28 January 2008
day trip to trieste
He liked to remember his happy days and spoke preferably of Trieste. His thoughts lingered on this topic with delight. There for a few short years he had enjoyed some moments of respite; fate had spared him some time. This pretty, good-natured Austrian city, half-slavic and half-Italian (Edmund Gosse termed this "life in Germany"), with the gaiety of the Midi, the medley of languages, the animation of a harbour, and an already exotic, oriental flavour (as Veronese's Venice), had given him an extreme pleasure: there were no classical monuments, no Roman mementoes as in Split or Ancona. But there was the rock of Ithaca, and on the sea, the sail of Ulysses - Louis Gillet on Joyce
By the time we reached Trieste from Ljubljana, it felt like summer had already begun. Although not quite as obsessively tidy as the Slovenian city, the faded glamour of the seafront city across the border had its own inimical order.

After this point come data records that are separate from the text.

import Literature.Geometry.Kaehler.LocalFormsGlue
import Mathlib.Data.Finset.Max
import HarnessLib

/-!
# Germ Čech descent: a closed form that is a Čech–de Rham coboundary along a finite family of compact strata is exact near their union

Family `hodge` (support for P. Deligne, *Théorie de Hodge III* (1974), Prop. 8.2.7, along the
"principle of two types" route of P. Deligne, Ph. Griffiths, J. Morgan, D. Sullivan, *Real homotopy
theory of Kähler manifolds*, Invent. Math. 29 (1975), §§5–6, and Ph. Griffiths, W. Schmid, *Recent
developments in Hodge theory* (1975), §4); layer `Literature/Geometry/Manifold`.

This file is the TOPOLOGICAL half of the argument "a cohomology class on a compact Kähler manifold
that dies on every component of a normal crossing divisor `E = ⋃ E_i` dies on a neighbourhood of
`E`": the `∂∂̄` zig-zag (`Literature.Algebra.Homology.DDbarCechZigzag`) produces, for a closed form
`α`, Čech cochains `η_q` of forms on the strata `E_J` with `d η₀ = α|`, `δ η_q = d η_{q+1}`; here we
prove that such a **tower** forces `α` to be EXACT ON AN OPEN NEIGHBOURHOOD of `⋃ E_i` — the
generalized Mayer–Vietoris principle (R. Bott, L. W. Tu, *Differential Forms in Algebraic Topology*
(1982), §8, Prop. 8.5 and Prop. 8.8) for the CLOSED cover `(E_i)` at the level of germs, by induction
on the number of strata with the two-set gluing of forms (Bott–Tu Prop. 2.3; J. M. Lee, *Introduction
to Smooth Manifolds* (2013), Thm. 17.20 and pp. 449–450).

Everything is phrased for an ABSTRACT stratified system (`GermCechSystem`) on a `C^∞` manifold `M`:
compact subsets `K_i ⊆ M`; for every tuple `J` an `ℝ`-module `T_J` ("all forms on the stratum
`K_J = ⋂ K_{J m}`") with a differential `d`, functorial restrictions `res` along maps of tuples, and
restriction maps `r_J` from the (ungraded) forms of `M` (`UForm`: all degrees at once, with the
calculus `UForm.restr`, `UForm.D` of `Literature.Geometry.Kaehler.LocalForms` — forms on an open set
are forms on `M` smooth on it and zero off it); `r_J` is local near `K_J`, commutes with `d`, and two
TAUTNESS properties hold (`taut₁`: a closed form near `K_J` whose restriction to the stratum is exact
is exact on a smaller neighbourhood; `taut₂`: every `d`-closed element of `T_J` is, up to a
`d`-boundary, the restriction of a closed form on any prescribed small neighbourhood) — in the
application these are de Rham's theorem on open sets plus the tautness of `E_J(ℂ) ⊆ X(ℂ)`
(Spanier Thm. 6.1.10). Tuples are `Fin p → ι`, the Čech differential is the full ordered one
(`cechδ`, Bott–Tu (8.4) / p. 93), and all hypotheses and conclusions only concern STRICTLY INCREASING
tuples with values in a finite set `s` (`Adm s`).

* `UForm`, `UForm.restr`, `UForm.D`, `UForm.IsSmoothOn`, `UForm.IsExactOn` and their calculus;
  `UForm.exists_glue` (two-set gluing).
* `GermCechSystem`, `GermCechSystem.cechδ`, `GermCechSystem.link` (the system of the strata
  `K_a ∩ K_J`, `T'_J = T_{a ∷ J}`), `cechδ_cons` (the Čech differential at a tuple `a ∷ K` splits
  as the restriction from `K` minus the Čech differential of the link).
* **`GermCechSystem.exists_isExactOn_of_tower`** (the theorem, with the coherence data needed by
  the induction) and **`GermCechSystem.exists_isExactOn`** (the statement used downstream): from a
  closed `α` near `⋃_{i ∈ s} K_i` and a tower `η` over `s`, an open `V ⊇ ⋃ K_i` and `τ` smooth on
  `V` with `dτ = α` on `V`.

No named facts; definitions are the bookkeeping structures above.

## References

* R. Bott, L. W. Tu, *Differential Forms in Algebraic Topology*, GTM 82 (1982), Prop. 2.3, §8
  (8.1)–(8.4), Prop. 8.5, Prop. 8.8. [BottTu1982Forms]
* J. M. Lee, *Introduction to Smooth Manifolds*, 2nd ed. (2013), Thm. 17.20, pp. 449–450.
  [LeeSmoothManifolds2013]
* P. Deligne, Ph. Griffiths, J. Morgan, D. Sullivan, Invent. Math. 29 (1975), §§5–6.
  [DeligneGriffithsMorganSullivan1975]
* E. H. Spanier, *Algebraic Topology* (1966), Ch. 6 §1 Thm. 10. [Spanier1981]
-/

noncomputable section
/-
Copyright (c) 2026 the pub-hodgecm-mathlib formalisation cell (harness21).  Prover seat hodgecm-mathlib-LH10-p01 (g11): road M6 → F3 → F5 (LEAD F0P3a-plan T15-32 «GO-LOW»),
brick (B2c-II) «THE 2-FREE ROW-0 CLASS VALUES AT A FRAME» for the (B3) F5 head of LH7-p04 (g12); 2026-09-03.
-/
import Literature.NumberTheory.Rogawski1990.DepthZeroKappaTransferTypeTwoRowZeroPlaceCount       -- ★ (B2c-I): `ncard_rankStrata_zero_eq_ncard_isSelfDualLattice_stable_level_of_frame`
import Literature.NumberTheory.Rogawski1990.DepthZeroKappaTransferTypeTwoClassTotalsAtFrame       -- ★ (B2b-II) p853378: `exists_ne_zero_and_valuation_sq_mul_eq_one_iff_even_log` (§1 parity)
import Literature.NumberTheory.Automorphic.EndoscopicPairShift                                     -- ★ ED.2 p853277: `UnitaryLatticeTree.cast_ncard_vertex_rowZero_eq_of_total`, `shift_pairLetters`
import Literature.NumberTheory.Rogawski1990.SelfDualStableLatticeCountInertPlace                  -- ★ F5-(0) p853304 (LH4-p01): `ncard_isSelfDualLattice_stable_eq_phiTHn_inertPlace ∕ _phiTHprimen_inertPlace`
import Literature.NumberTheory.Rogawski1990.EndoscopicBlockFrameAlgHom                             -- ★ (O-5)-place: `exists_algHom_blockFrame_apply_eq_of_conj_place`
import Literature.NumberTheory.Rogawski1990.UnitOrbitalIntegralInertValueTHOfKappa                 -- ★ B-p12: the κ-reading kit (`exists_toLocalRing_eq_formValue`, `finKappaAt_eq_ite_even_of_nonsplit_of_isUnramifiedIn`, `sum_map_mulVec_mul_mulVec_eq_of_formCongr_eq`, `conjLocal_apply_eq_galAdicCompletionMap`)
import Literature.NumberTheory.Rogawski1990.FinExplicitTransferFactorKappaOddEigenline             -- ★ B-p14: `twistGram_apply_self_eq_formValue` (+ `mulVec_col_eq_smul_of_blockFrame`, `blockFrame_apply_corner`, `twistGram_blockFrame_eq`, `blockFrame_gram_hermitian`)
import Literature.NumberTheory.Automorphic.UnitaryGroupIwasawaFiniteAdelic                          -- ★ `isUnit_placeForm_antidiagonal_unit_mem_glInt`, `placeForm_antidiagonal`
import Literature.NumberTheory.Weil1982.UnitaryLocalRingBaseField                                   -- ★ `exists_complexConj_eq_neg_ne_zero`
import HarnessLib

/-!
# The 2-free ROW-0 class values of a depth-zero type-(2) match at an integral frame of the inert place (★ (B2c-I) ∘ ★ (W1) ED. 2 ∘ ★ F5-(0), the class token discharged)

Topic `NumberTheory/Rogawski1990`; namespace `Literature.NumberTheory.Rogawski1990`.  THEOREMS ONLY (no definition, no instance, no notation, no named fact, no `sorry`);
kernel lane `--supports stmt-HodgeConjecture-24833`.  Cell `pub/hodgecm-mathlib` (D-0151), crux H413 = `stmt-HodgeConjecture-24833`; road M6 → F3 → F5 «2-free type-(2) G-side head»
(LEAD F0P3a-plan T15-32 «GO-LOW»), brick **(B2c-II) «ROW-0 CLASS VALUES AT A FRAME»** feeding the (B3) F5 head of LH7-p04 (g12) (its placeholders `h0p ∕ h0m`); the ROW-0 twin of
★ (B2b-II) p853378 (same binders + `hn2 hN1`).  HONEST LABEL: HC_CM is proved only modulo the 7 printed citations (2 remaining named inputs: hLiu418 = stmt-HodgeConjecture-24832,
h413 = stmt-HodgeConjecture-24833) until rung 0 closes; count-neutral assembly of ★ bricks (pays no organ; zero label movement until F5 ★ and a desk-priced rider).

THE MATHEMATICS.  ★ (B2c-I) reads the residually-trivial stratum as `n₀(δ) = #{M J₀-self-dual, (Tδ_wT⁻¹)M ⊆ M, (Tδ_wT⁻¹ − 1)M ⊆ ϖM}`; `Tδ_wT⁻¹ = φ_b(g_w, u_w)` (★ (O-5)-place);
★ (W1) ED. 2 `cast_ncard_vertex_rowZero_eq_of_total` turns this LEVEL-ONE count into the TOTAL count of the SHIFTED pair `(ϖ⁻¹(g_w − 1), ϖ⁻¹(u_w − 1))`, of Eisenstein exponents
`(n − 2, N − 1)`, provided the total count is known as a function `G` of the exponents on all pairs carrying ★ F5-(0)'s pair letters (`C`) and the shifted pair carries them
(★ `shift_pairLetters`); ★ F5-(0) supplies `G = phiTHn q` on CLASS I ∕ `phiTHprimen q` on CLASS II, the class token at `c_fr e₃` being pair-independent and read from
`κ_v(γ_H, δ)` exactly as in ★ (B2b-II) (`c e₃` eigenvector ★ B-p14, value `ι_w x₀` ★ B-p12, ★ `finKappaAt_eq_ite_even_of_nonsplit_of_isUnramifiedIn`, §1 parity of ★ (B2b-II)).
[cite: Rogawski1990, §4.9 Lemma 4.9.3 p. 56, Prop. 4.9.1 (b) p. 55; §4.8 Case (a) p. 53] [cite: Kottwitz1986BaseChangeUnits, §1 pp. 240–241] [cite: Flicker1998UnitaryFL, Prop. 11 p. 87, Props. 16–17 pp. 96–97, Theorem 18 p. 97]

* **`ncard_rankStrata_zero_eq_phiTHn_of_frame_of_finKappaAt_eq_one`** (class I), **`ncard_rankStrata_zero_eq_phiTHprimen_of_frame_of_finKappaAt_eq_neg_one`** (class II).

## References
* [Rogawski1990] J. D. Rogawski, *Automorphic Representations of Unitary Groups in Three Variables*, Ann. of Math. Stud. 123 (1990): §4.9 Lemma 4.9.3 p. 56, Prop. 4.9.1 (b) p. 55; §4.8 p. 53.
* [Kottwitz1986BaseChangeUnits] R. E. Kottwitz, *Base change for unit elements of Hecke algebras*, Compositio Math. 60 (1986): §1 pp. 240–241.
* [Flicker1998UnitaryFL] Y. Z. Flicker, *Elementary proof of the fundamental lemma for a unitary group*, Canad. J. Math. 50 (1998): Prop. 11 p. 87, Props. 16–17, Theorem 18 p. 97.
-/

set_option autoImplicit false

Closed for the holiday season, with no Joyce or Svevo museum to visit, we nevertheless made the most of the squares and public spaces.
Children seemed to be absent from the city, though we were later to be proved wrong on this account.
Trieste was for him a little Ireland which he was able to contemplate with more detachment than he could his own country - Italo Svevo on Joyce
At least one of us was overjoyed by the revelation that the city of Trieste enjoyed its pigs in various ways.
The semiotics of a tawdry Catholicism mingled peaceably with scooters and cars.
Later that day we stumbled upon a strange kind of celebration, for what we never found out. Coloured strips of paper were blasted from a canon in one of the central squares.
Italy was currently without government. A cartoon in that morning's Il Manifesto contained the following exchange between two characters: 'Prodi's gone and Berlusconi is not yet here'...'let us enjoy this beautiful moment'.
Amongst the ticker-tape, a colourful band played off-kilter marches whilst children dressed as animals danced around them.
In the completely evacuated Il Museo Revoltella, which featured some exceedingly strange paintings from between the two world wars, there hung an extract from Plato's Symposium.
Billboards...
Trains...The dishevelled Romanian train to Budapest, with its The Lady Vanishes carriages got us back to Ljubljana just before 2am. The city was deserted.